= DeCSS haiku =

Poem that describes the DeCSS algorithm

DeCSS haiku is a 465-stanza haiku poem written in 2001 by American hacker Seth Schoen as part of the protest action regarding the prosecution of Norwegian programmer Jon Lech Johansen for co-creating the DeCSS software. The poem, written in the spirit of civil disobedience against the DVD Copy Control Association, argues that "code is speech."

==History==
DeCSS haiku was created in the context of a series of protests, coming from the international hacker community, against the arrest of Norwegian programmer Jon Lech Johansen, and a series of related lawsuits against him and other hackers (such as Universal City Studios, Inc. v. Reimerdes and DVD Copy Control Association, Inc. v. Bunner). Johansen, a Norwegian teenage programmer, was one of the creators of the freely distributed DeCSS software which can be used to bypass DVD encryption, preventing even legally-acquired DVDs from running on unauthorized computers (which at that time included all Linux machines). Johansen and others who reposted the code, including 2600: The Hacker Quarterly, were sued by the entertainment industry for revealing a trade secret and facilitating illegal copying and distribution of content on said DVDs.

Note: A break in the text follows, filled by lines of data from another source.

import Summits.CriticalPhenomena.Ising3DConformalLimit.Theorems.CoerciveSharpnessDimensionPinnedTransfer
import HarnessLib

/-!
# Route `CoerciveSharpness`, crux `DimensionPinned` (item stmt-CriticalPhenomena-4662), line `Sketch`:
# the WEAKEST consumed input — a power rate for the octave ratio of BLOCK-SPIN VARIANCES alone
# (registered stub `stub_varianceTransfer`)

`V_L := Σ_{x,y ∈ [0,L)³} ⟨σ_xσ_y⟩_{β_c(3)}` is the variance of the block spin `Σ_{x∈[0,L)³} σ_x` in the critical
state (`⟨σ⟩ = 0`).  The transfer `stub_transfer` consumes DCR₂₇ (rates for all 27 nearest normalised block
covariances) only through the scalar consequence `|V_{4L}/V_{2L} − V_{2L}/V_L| ≤ C L^{-θ}`
("VarianceRatioRate": the octave ratio `Λ_L = V_{2L}/V_L` is power-rate Cauchy — corrections to scaling of
the block-spin susceptibility, `V_L ≈ A L^{5-η}(1 + O(L^{-θ}))` along dyadic `L`).  This file lands that weakest
form: `stub_varianceTransfer : VarianceRatioRate → DimensionPinned`.  The ratio floor needed by the telescoping
is `1 ≤ V_{2L}/V_L` (monotonicity in `L`, nonnegativity of `⟨σ_xσ_y⟩`), and `Λ ∈ [16, 64]` still comes from the
a-priori window `c L⁴ ≤ V_L ≤ L⁶` (`stub_blockVarianceBounds`).  No definition, no notation.
-/

noncomputable section

namespace Summit.CriticalPhenomena.Ising3DConformalLimit.Theorems.CoerciveSharpnessDimensionPinned

open scoped BigOperators
open Filter Topology Finset
open Literature.Probability.LatticeModels
open Summit.CriticalPhenomena.Ising3DConformalLimit.Theses.CoerciveSharpness (DimensionPinned)

namespace Glue

/-- `axis_bounds_core` with ratio floor `1` instead of `8` (only positivity of `Λ` was ever used). [folklore] -/
theorem axis_bounds_core_one (v g : ℕ → ℝ) {θ C c : ℝ} (hθ : 0 < θ) (hc : 0 < c)
    (hv1 : ∀ k : ℕ, 1 ≤ v (k + 1) / v k)
    (hvrate : ∀ k : ℕ, |v (k + 2) / v (k + 1) - v (k + 1) / v k| ≤ C * ((2:ℝ) ^ k) ^ (-θ))
    (hvlo : ∀ k : ℕ, c * ((2:ℝ) ^ k) ^ 4 ≤ v k) (hvhi : ∀ k : ℕ, v k ≤ ((2:ℝ) ^ k) ^ 6)
    (hvg : ∀ k : ℕ, ((2:ℝ) ^ k) ^ 6 * g (3 * 2 ^ k) ≤ v k)
    (hgpos : ∀ n, 0 < g n) (hganti : Antitone g) (hgle1 : ∀ n, g n ≤ 1)
    (h4 : ∀ (v : ℕ → ℝ) (m θ C : ℝ), 0 < m → 0 < θ →
      (∀ k : ℕ, 0 < v k) → (∀ k : ℕ, m ≤ v (k + 1) / v k) →
      (∀ k : ℕ, |v (k + 2) / v (k + 1) - v (k + 1) / v k| ≤ C * ((2:ℝ) ^ k) ^ (-θ)) →
      ∃ Λ A₁ A₂ : ℝ, m ≤ Λ ∧ 0 < A₁ ∧ ∀ k : ℕ, A₁ * Λ ^ k ≤ v k ∧ v k ≤ A₂ * Λ ^ k)
    (h5 : ∀ (s A B : ℝ), 0 ≤ s → s ≤ 2 → 0 < A →
      (∀ k : ℕ, A * ((2:ℝ) ^ k) ^ ((6:ℝ) - s) ≤ v k) →
      (∀ n : ℕ, 1 ≤ n → g n ≤ B * (n : ℝ) ^ (-s)) →
      ∃ c : ℝ, 0 < c ∧ ∀ n : ℕ, 1 ≤ n → c * (n : ℝ) ^ (-s) ≤ g n) :
    ∃ s c' C' : ℝ, 0 < c' ∧ ∀ n : ℕ, 1 ≤ n → c' * (n : ℝ) ^ (-s) ≤ g n ∧ g n ≤ C' * (n : ℝ) ^ (-s) := by
  have hvpos : ∀ k, 0 < v k := fun k => lt_of_lt_of_le (by positivity) (hvlo k)
  obtain ⟨Λ, A₁, A₂, hΛ1, hA₁, hΛ⟩ := h4 v 1 θ C one_pos hθ hvpos hv1 hvrate
  have hΛpos : 0 < Λ := by linarith
  have h16 : (16:ℝ) ≤ Λ := by
    refine le_of_forall_mul_pow_le hc hΛpos (B := A₂) fun k => ?_
    calc c * (16:ℝ) ^ k = c * ((2:ℝ) ^ k) ^ 4 := by
          rw [← pow_mul, mul_comm k 4, pow_mul]; norm_num
      _ ≤ v k := hvlo k
      _ ≤ A₂ * Λ ^ k := (hΛ k).2
  have h64 : Λ ≤ 64 := by
    refine le_of_forall_mul_pow_le hA₁ (by norm_num) (B := 1) fun k => ?_
    calc A₁ * Λ ^ k ≤ v k := (hΛ k).1
      _ ≤ ((2:ℝ) ^ k) ^ 6 := hvhi k
      _ = 1 * (64:ℝ) ^ k := by
          rw [one_mul, ← pow_mul, mul_comm k 6, pow_mul]; norm_num
  set s : ℝ := 6 - Real.logb 2 Λ with hs
  have hlog16 : (4:ℝ) ≤ Real.logb 2 Λ := by
    have h := Real.logb_le_logb_of_le one_lt_two (by norm_num) h16
    rwa [show (16:ℝ) = (2:ℝ) ^ (4:ℕ) by norm_num, logb_two_pow] at h
  have hlog64 : Real.logb 2 Λ ≤ 6 := by
    have h := Real.logb_le_logb_of_le one_lt_two hΛpos h64
    rwa [show (64:ℝ) = (2:ℝ) ^ (6:ℕ) by norm_num, logb_two_pow] at h
  have hs0 : 0 ≤ s := by simp only [hs]; linarith
  have hs2 : s ≤ 2 := by simp only [hs]; linarith
  have hΛk : ∀ k : ℕ, Λ ^ k = ((2:ℝ) ^ k) ^ ((6:ℝ) - s) := fun k => by
    rw [show (6:ℝ) - s = Real.logb 2 Λ by simp only [hs]; ring]
    exact pow_eq_two_pow_rpow_logb hΛpos k
  have hup3 : ∀ k : ℕ, g (3 * 2 ^ k) ≤ A₂ * ((2:ℝ) ^ k) ^ (-s) := by
    intro k
    have h2k : (0:ℝ) < (2:ℝ) ^ k := by positivity
    have h6 : (0:ℝ) < ((2:ℝ) ^ k) ^ 6 := by positivity
    have h := (hvg k).trans ((hΛ k).2)
    rw [hΛk k, show (6:ℝ) - s = 6 + (-s) by ring, Real.rpow_add h2k,
      show ((2:ℝ) ^ k) ^ (6:ℝ) = ((2:ℝ) ^ k) ^ (6:ℕ) from Real.rpow_natCast _ 6] at h
    have h' : ((2:ℝ) ^ k) ^ 6 * g (3 * 2 ^ k) ≤ ((2:ℝ) ^ k) ^ 6 * (A₂ * ((2:ℝ) ^ k) ^ (-s)) := by
      calc ((2:ℝ) ^ k) ^ 6 * g (3 * 2 ^ k) ≤ A₂ * (((2:ℝ) ^ k) ^ 6 * ((2:ℝ) ^ k) ^ (-s)) := h
        _ = ((2:ℝ) ^ k) ^ 6 * (A₂ * ((2:ℝ) ^ k) ^ (-s)) := by ring
    exact le_of_mul_le_mul_left h' h6
  obtain ⟨B, hB⟩ := upper_fill hgpos hganti hgle1 hs0 hup3
  obtain ⟨c', hc', hlow⟩ := h5 s A₁ B hs0 hs2 hA₁ (fun k => by rw [← hΛk k]; exact (hΛ k).1) hB
  exact ⟨s, c', B, hc', fun n hn => ⟨hlow n hn, hB n hn⟩⟩

end Glue

/-- **Block variances increase with the block**: `V_L ≤ V_{2L}` (the cube `[0,L)³` sits inside `[0,2L)³`
and `⟨σ_xσ_y⟩_{β_c} ≥ 0`). [folklore] -/
theorem cubeSum_le_cubeSum_two_mul (L : ℕ) :
    (∑ x ∈ Fintype.piFinset (fun _ : Fin 3 => Finset.Ico (0:ℤ) (L:ℤ)),
        ∑ y ∈ Fintype.piFinset (fun _ : Fin 3 => Finset.Ico (0:ℤ) (L:ℤ)), criticalTwoPoint 3 (y - x)) ≤
      (∑ x ∈ Fintype.piFinset (fun _ : Fin 3 => Finset.Ico (0:ℤ) (2 * (L:ℤ))),
        ∑ y ∈ Fintype.piFinset (fun _ : Fin 3 => Finset.Ico (0:ℤ) (2 * (L:ℤ))), criticalTwoPoint 3 (y - x)) := by
  have hsub : Fintype.piFinset (fun _ : Fin 3 => Finset.Ico (0:ℤ) (L:ℤ)) ⊆
      Fintype.piFinset (fun _ : Fin 3 => Finset.Ico (0:ℤ) (2 * (L:ℤ))) :=
    Fintype.piFinset_subset _ _ fun _ => Finset.Ico_subset_Ico le_rfl (by omega)
  calc (∑ x ∈ Fintype.piFinset (fun _ : Fin 3 => Finset.Ico (0:ℤ) (L:ℤ)),
        ∑ y ∈ Fintype.piFinset (fun _ : Fin 3 => Finset.Ico (0:ℤ) (L:ℤ)), criticalTwoPoint 3 (y - x))
      ≤ ∑ x ∈ Fintype.piFinset (fun _ : Fin 3 => Finset.Ico (0:ℤ) (L:ℤ)),
          ∑ y ∈ Fintype.piFinset (fun _ : Fin 3 => Finset.Ico (0:ℤ) (2 * (L:ℤ))), criticalTwoPoint 3 (y - x) :=
        Finset.sum_le_sum fun x _ =>
          Finset.sum_le_sum_of_subset_of_nonneg hsub fun y _ _ => criticalTwoPoint_nonneg' _
    _ ≤ _ := Finset.sum_le_sum_of_subset_of_nonneg hsub fun x _ _ =>
          Finset.sum_nonneg fun y _ => criticalTwoPoint_nonneg' _

/-- **Registered stub `stub_varianceTransfer` of line `Sketch`: VarianceRatioRate ⟹ the crux.** A power
rate under `L ↦ 2L` for the octave ratio `V_{2L}/V_L` of the block-spin variances of the critical
nearest-neighbour Ising model on `ℤ³` — the weakest cross-scale input the line consumes — implies two-sided
pure-power bounds `c‖x‖^{-(1+η)} ≤ ⟨σ₀σ_x⟩_{β_c(3)} ≤ C‖x‖^{-(1+η)}`. [folklore] -/
theorem stub_varianceTransfer :
    (∃ θ C : ℝ, 0 < θ ∧ ∀ L : ℕ, 1 ≤ L →
      |(∑ x ∈ Fintype.piFinset (fun _ : Fin 3 => Finset.Ico (0:ℤ) (4 * (L:ℤ))),
          ∑ y ∈ Fintype.piFinset (fun _ : Fin 3 => Finset.Ico (0:ℤ) (4 * (L:ℤ))), criticalTwoPoint 3 (y - x)) /
        (∑ x ∈ Fintype.piFinset (fun _ : Fin 3 => Finset.Ico (0:ℤ) (2 * (L:ℤ))),
          ∑ y ∈ Fintype.piFinset (fun _ : Fin 3 => Finset.Ico (0:ℤ) (2 * (L:ℤ))), criticalTwoPoint 3 (y - x)) -
       (∑ x ∈ Fintype.piFinset (fun _ : Fin 3 => Finset.Ico (0:ℤ) (2 * (L:ℤ))),
          ∑ y ∈ Fintype.piFinset (fun _ : Fin 3 => Finset.Ico (0:ℤ) (2 * (L:ℤ))), criticalTwoPoint 3 (y - x)) /
        (∑ x ∈ Fintype.piFinset (fun _ : Fin 3 => Finset.Ico (0:ℤ) (L:ℤ)),
          ∑ y ∈ Fintype.piFinset (fun _ : Fin 3 => Finset.Ico (0:ℤ) (L:ℤ)), criticalTwoPoint 3 (y - x))|
      ≤ C * (L : ℝ) ^ (-θ)) →
    DimensionPinned := by
  rintro ⟨θ, C, hθ, hrate⟩
  obtain ⟨c, hc, hbnd⟩ := stub_blockVarianceBounds
  let v : ℕ → ℝ := fun k =>
    ∑ x ∈ Fintype.piFinset (fun _ : Fin 3 => Finset.Ico (0:ℤ) (2 ^ k)),
      ∑ y ∈ Fintype.piFinset (fun _ : Fin 3 => Finset.Ico (0:ℤ) (2 ^ k)), criticalTwoPoint 3 (y - x)
  let g : ℕ → ℝ := fun n => criticalTwoPoint 3 (Pi.single 0 (n : ℤ))
  have hvlo : ∀ k : ℕ, c * ((2:ℝ) ^ k) ^ 4 ≤ v k := by
    intro k
    have h := (hbnd (2 ^ k) Nat.one_le_two_pow).1
    simp only [Nat.cast_pow, Nat.cast_ofNat] at h
    exact h
  have hvhi : ∀ k : ℕ, v k ≤ ((2:ℝ) ^ k) ^ 6 := by
    intro k
    have h := (hbnd (2 ^ k) Nat.one_le_two_pow).2.1
    simp only [Nat.cast_pow, Nat.cast_ofNat] at h
    exact h
  have hvg : ∀ k : ℕ, ((2:ℝ) ^ k) ^ 6 * g (3 * 2 ^ k) ≤ v k := by
    intro k
    have h := (hbnd (2 ^ k) Nat.one_le_two_pow).2.2
    simp only [Nat.cast_pow, Nat.cast_ofNat] at h
    exact h
  have hvpos : ∀ k, 0 < v k := fun k => lt_of_lt_of_le (by positivity) (hvlo k)
  have hv1 : ∀ k : ℕ, 1 ≤ v (k + 1) / v k := by
    intro k
    rw [le_div_iff₀ (hvpos k), one_mul]
    have h := cubeSum_le_cubeSum_two_mul (2 ^ k)
    simp only [Nat.cast_pow, Nat.cast_ofNat] at h
    rw [show (2:ℤ) * 2 ^ k = 2 ^ (k + 1) by ring] at h
    exact h
  have hvrate : ∀ k : ℕ, |v (k + 2) / v (k + 1) - v (k + 1) / v k| ≤ C * ((2:ℝ) ^ k) ^ (-θ) := by
    intro k
    have h := hrate (2 ^ k) Nat.one_le_two_pow
    simp only [Nat.cast_pow, Nat.cast_ofNat] at h
    rw [show (2:ℤ) * 2 ^ k = 2 ^ (k + 1) by ring, show (4:ℤ) * 2 ^ k = 2 ^ (k + 2) by ring] at h
    exact h
  have hgpos : ∀ n, 0 < g n := fun n => criticalTwoPoint_axis_pos n
  have hganti : Antitone g := fun _ _ h => criticalTwoPoint_axis_antitone h
  have hgle1 : ∀ n, g n ≤ 1 := fun n => criticalTwoPoint_le_one' _
  obtain ⟨s, c', C', hc', hb⟩ := Glue.axis_bounds_core_one v g hθ hc hv1 hvrate hvlo hvhi hvg hgpos hganti
    hgle1 stub_octaveTelescoping stub_lowerEnvelope
  exact Glue.dimensionPinned_of_axis_bounds hc' hb

end Summit.CriticalPhenomena.Ising3DConformalLimit.Theorems.CoerciveSharpnessDimensionPinned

Seth Schoen's goal was to provide tangible proof for the argument that "source code is speech" and hence should be given the same legal protections as free speech. A number of other activists, in the spirit of civil disobedience, created works of arts containing the infringing code, on the principle that such works are subject to First Amendment principle within the United States. Schoen decided to create a poem, which he did in 2001. At first, Schoen released the poem anonymously, though he has publicly acknowledged its ownership since.

==Overview==
The 465-stanza haiku begins with a copyright waiver, putting the poem into the public domain:

(I abandon my
exclusive rights to make or
perform copies of

this work, U. S. Code
Title Seventeen, section
One Hundred and Six.)

The haiku then transcodes the DeCSS software, in effect allowing most computer programmers to recreate the DeCSS software from scratch, using the haiku as their only reference. This can be illustrated by the following short excerpt:

All we have to do
is this: copy our DKEY
into im1,

use the rule above
that decrypts a disk key (with
im1 and its

friend im2 as
inputs) -- thus we decrypt the
disk key im1.

At another point, the poem discloses a sixteen-digit master key to the CSS code that the entertainment industry lawyers considered a proprietary trade secret:

So this number is,
once again, the player key:
(trade secret haiku?)

Eighty-one; and then
one hundred three -- two times; then
two hundred (less three)

two hundred twenty
four; and last (of course not least)
the humble zero.

Gabriella Coleman noted: "in formally comparing code to poetry in the medium of a poem, Schoen displays a playful form of clever and recursive rhetoric valued among hackers; he also articulates the meaning of the First Amendment and software." David S. Touretzky in turn described this work as "ingenious poem... both a commentary on the DeCSS situation and a correct and complete description of the descrambling algorithm. Truly inspired."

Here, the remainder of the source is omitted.